(Dataset entries)

+ + + +

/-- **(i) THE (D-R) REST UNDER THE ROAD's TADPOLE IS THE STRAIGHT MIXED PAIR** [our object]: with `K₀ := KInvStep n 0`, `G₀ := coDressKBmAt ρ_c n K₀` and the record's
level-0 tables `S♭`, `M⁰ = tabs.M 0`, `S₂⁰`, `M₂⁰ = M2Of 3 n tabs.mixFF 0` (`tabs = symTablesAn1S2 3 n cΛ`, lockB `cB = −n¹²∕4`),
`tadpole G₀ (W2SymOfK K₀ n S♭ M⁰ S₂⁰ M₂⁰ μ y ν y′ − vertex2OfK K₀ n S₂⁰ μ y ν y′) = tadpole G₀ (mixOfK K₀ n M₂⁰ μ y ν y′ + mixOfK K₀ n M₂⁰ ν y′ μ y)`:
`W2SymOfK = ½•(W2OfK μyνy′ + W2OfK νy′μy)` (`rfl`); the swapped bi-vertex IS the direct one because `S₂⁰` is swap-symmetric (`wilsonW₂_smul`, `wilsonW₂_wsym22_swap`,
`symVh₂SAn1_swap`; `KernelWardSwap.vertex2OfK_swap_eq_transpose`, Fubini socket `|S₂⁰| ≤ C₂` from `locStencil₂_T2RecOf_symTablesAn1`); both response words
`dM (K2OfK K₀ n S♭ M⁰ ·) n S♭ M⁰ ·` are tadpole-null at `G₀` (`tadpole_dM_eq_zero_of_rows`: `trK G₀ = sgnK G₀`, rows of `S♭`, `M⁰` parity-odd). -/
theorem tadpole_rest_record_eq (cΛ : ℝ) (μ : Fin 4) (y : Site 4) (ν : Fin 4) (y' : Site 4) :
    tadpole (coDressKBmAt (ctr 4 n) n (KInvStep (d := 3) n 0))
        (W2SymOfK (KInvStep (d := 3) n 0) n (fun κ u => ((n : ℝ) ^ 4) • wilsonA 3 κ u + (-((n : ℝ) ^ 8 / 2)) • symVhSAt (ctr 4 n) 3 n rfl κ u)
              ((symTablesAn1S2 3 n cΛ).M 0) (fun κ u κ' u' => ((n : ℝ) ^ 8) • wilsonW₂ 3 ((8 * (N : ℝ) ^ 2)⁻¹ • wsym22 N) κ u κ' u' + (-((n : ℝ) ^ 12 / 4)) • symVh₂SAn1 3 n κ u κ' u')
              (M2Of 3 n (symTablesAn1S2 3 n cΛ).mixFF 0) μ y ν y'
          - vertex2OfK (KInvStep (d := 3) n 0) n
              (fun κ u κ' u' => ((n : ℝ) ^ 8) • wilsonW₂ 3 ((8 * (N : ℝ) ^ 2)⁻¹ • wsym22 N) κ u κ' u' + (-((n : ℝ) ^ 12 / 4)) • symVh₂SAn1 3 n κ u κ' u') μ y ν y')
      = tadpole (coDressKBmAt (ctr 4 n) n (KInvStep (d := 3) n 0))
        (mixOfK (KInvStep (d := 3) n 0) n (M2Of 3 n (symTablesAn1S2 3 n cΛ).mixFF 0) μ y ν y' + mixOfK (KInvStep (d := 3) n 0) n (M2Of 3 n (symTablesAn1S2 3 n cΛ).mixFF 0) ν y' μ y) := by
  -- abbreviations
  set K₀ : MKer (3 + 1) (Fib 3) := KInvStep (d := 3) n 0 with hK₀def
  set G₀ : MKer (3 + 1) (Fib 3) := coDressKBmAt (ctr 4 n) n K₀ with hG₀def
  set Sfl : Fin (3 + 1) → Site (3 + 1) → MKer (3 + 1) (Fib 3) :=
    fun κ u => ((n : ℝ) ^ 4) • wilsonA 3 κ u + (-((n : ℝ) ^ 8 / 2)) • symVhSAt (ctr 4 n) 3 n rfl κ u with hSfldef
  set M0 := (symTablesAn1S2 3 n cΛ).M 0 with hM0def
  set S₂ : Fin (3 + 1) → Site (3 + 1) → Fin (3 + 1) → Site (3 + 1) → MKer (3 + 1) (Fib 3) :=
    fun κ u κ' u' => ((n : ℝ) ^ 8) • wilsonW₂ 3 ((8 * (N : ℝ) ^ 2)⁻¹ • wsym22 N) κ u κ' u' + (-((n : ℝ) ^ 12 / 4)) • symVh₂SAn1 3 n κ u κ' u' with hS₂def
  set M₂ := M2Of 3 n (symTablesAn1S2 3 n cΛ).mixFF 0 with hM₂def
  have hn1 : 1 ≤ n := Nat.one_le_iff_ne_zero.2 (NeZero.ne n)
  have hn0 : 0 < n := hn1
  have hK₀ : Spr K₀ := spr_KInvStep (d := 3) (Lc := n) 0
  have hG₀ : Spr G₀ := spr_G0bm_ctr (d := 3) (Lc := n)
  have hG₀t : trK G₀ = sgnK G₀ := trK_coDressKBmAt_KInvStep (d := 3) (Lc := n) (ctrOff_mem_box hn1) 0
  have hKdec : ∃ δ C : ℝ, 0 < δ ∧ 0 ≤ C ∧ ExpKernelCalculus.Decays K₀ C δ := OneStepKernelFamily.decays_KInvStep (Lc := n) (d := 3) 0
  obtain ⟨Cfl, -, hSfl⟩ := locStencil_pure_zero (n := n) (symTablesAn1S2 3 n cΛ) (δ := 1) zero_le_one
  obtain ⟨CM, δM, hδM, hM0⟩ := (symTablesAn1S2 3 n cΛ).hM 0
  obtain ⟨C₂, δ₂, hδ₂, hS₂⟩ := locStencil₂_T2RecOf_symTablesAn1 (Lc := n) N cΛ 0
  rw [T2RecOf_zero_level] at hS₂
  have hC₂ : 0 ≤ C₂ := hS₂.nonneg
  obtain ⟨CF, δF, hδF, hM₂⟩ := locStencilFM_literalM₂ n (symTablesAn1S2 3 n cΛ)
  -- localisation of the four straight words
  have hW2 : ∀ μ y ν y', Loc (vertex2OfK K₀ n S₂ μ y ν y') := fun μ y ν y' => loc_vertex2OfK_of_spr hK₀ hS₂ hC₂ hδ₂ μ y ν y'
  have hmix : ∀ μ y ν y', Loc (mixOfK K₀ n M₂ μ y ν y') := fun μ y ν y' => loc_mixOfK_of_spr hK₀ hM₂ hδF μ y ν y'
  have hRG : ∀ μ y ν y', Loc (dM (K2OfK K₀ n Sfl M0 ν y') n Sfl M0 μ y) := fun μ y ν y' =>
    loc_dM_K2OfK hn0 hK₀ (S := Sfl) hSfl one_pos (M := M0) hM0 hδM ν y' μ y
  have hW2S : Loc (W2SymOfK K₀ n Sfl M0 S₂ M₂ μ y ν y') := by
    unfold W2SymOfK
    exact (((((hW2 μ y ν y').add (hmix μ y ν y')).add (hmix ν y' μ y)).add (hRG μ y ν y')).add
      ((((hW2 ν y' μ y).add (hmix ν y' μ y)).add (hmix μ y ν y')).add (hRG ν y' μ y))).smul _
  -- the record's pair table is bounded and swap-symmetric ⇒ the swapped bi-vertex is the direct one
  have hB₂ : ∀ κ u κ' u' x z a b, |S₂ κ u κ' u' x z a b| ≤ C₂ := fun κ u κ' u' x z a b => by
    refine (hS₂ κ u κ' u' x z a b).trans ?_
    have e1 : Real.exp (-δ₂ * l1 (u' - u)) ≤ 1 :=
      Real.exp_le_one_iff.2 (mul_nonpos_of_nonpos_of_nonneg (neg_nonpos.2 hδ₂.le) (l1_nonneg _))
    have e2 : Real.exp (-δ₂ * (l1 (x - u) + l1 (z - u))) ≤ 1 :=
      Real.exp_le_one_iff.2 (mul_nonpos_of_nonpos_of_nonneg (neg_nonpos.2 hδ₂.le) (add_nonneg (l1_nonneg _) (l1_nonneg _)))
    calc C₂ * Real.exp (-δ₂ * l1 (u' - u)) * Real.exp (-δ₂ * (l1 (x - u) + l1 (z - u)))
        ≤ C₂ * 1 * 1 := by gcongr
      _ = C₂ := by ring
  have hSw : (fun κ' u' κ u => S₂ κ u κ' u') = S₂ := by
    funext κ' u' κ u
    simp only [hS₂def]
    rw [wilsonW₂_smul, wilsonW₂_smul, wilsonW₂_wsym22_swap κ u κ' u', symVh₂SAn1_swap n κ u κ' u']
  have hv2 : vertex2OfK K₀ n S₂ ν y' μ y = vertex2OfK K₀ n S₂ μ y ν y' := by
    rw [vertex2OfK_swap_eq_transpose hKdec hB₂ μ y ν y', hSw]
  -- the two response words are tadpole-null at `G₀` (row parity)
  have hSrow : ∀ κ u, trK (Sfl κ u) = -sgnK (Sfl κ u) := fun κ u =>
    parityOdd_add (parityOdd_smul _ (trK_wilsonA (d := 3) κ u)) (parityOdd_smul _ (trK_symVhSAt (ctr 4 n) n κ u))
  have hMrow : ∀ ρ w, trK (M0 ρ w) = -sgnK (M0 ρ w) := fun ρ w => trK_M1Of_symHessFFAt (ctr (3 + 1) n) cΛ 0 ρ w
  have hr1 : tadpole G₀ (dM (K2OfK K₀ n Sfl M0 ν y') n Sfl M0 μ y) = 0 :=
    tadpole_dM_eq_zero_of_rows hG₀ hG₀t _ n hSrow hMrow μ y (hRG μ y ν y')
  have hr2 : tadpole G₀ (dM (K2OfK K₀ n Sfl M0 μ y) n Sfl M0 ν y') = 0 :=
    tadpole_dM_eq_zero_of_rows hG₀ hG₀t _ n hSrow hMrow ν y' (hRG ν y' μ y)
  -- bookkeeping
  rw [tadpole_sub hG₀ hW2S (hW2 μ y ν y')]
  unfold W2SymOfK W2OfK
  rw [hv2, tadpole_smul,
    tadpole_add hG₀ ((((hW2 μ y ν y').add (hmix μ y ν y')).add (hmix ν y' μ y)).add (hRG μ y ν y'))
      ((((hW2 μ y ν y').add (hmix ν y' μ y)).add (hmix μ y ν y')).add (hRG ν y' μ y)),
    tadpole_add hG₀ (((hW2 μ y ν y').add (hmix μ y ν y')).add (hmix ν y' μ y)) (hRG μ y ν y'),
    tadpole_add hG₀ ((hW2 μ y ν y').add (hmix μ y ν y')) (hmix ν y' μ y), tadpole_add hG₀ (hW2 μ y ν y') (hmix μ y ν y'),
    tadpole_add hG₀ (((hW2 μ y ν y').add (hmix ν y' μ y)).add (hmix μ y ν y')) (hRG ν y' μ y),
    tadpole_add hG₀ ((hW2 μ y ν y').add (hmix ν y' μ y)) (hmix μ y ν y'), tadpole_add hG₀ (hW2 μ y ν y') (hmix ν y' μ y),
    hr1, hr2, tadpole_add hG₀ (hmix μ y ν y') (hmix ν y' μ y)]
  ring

+ + + +

▶ [What the exercise asks]: All that is needed is the opening run of the data, given again exactly: please include every line from the first through the line with "3 n tabs.mixFF", both ends kept.

▶ [Your response]:
/-- **(i) THE (D-R) REST UNDER THE ROAD's TADPOLE IS THE STRAIGHT MIXED PAIR** [our object]: with `K₀ := KInvStep n 0`, `G₀ := coDressKBmAt ρ_c n K₀` and the record's
level-0 tables `S♭`, `M⁰ = tabs.M 0`, `S₂⁰`, `M₂⁰ = M2Of 3 n tabs.mixFF 0` (`tabs = symTablesAn1S2 3 n cΛ`, lockB `cB = −n¹²∕4`),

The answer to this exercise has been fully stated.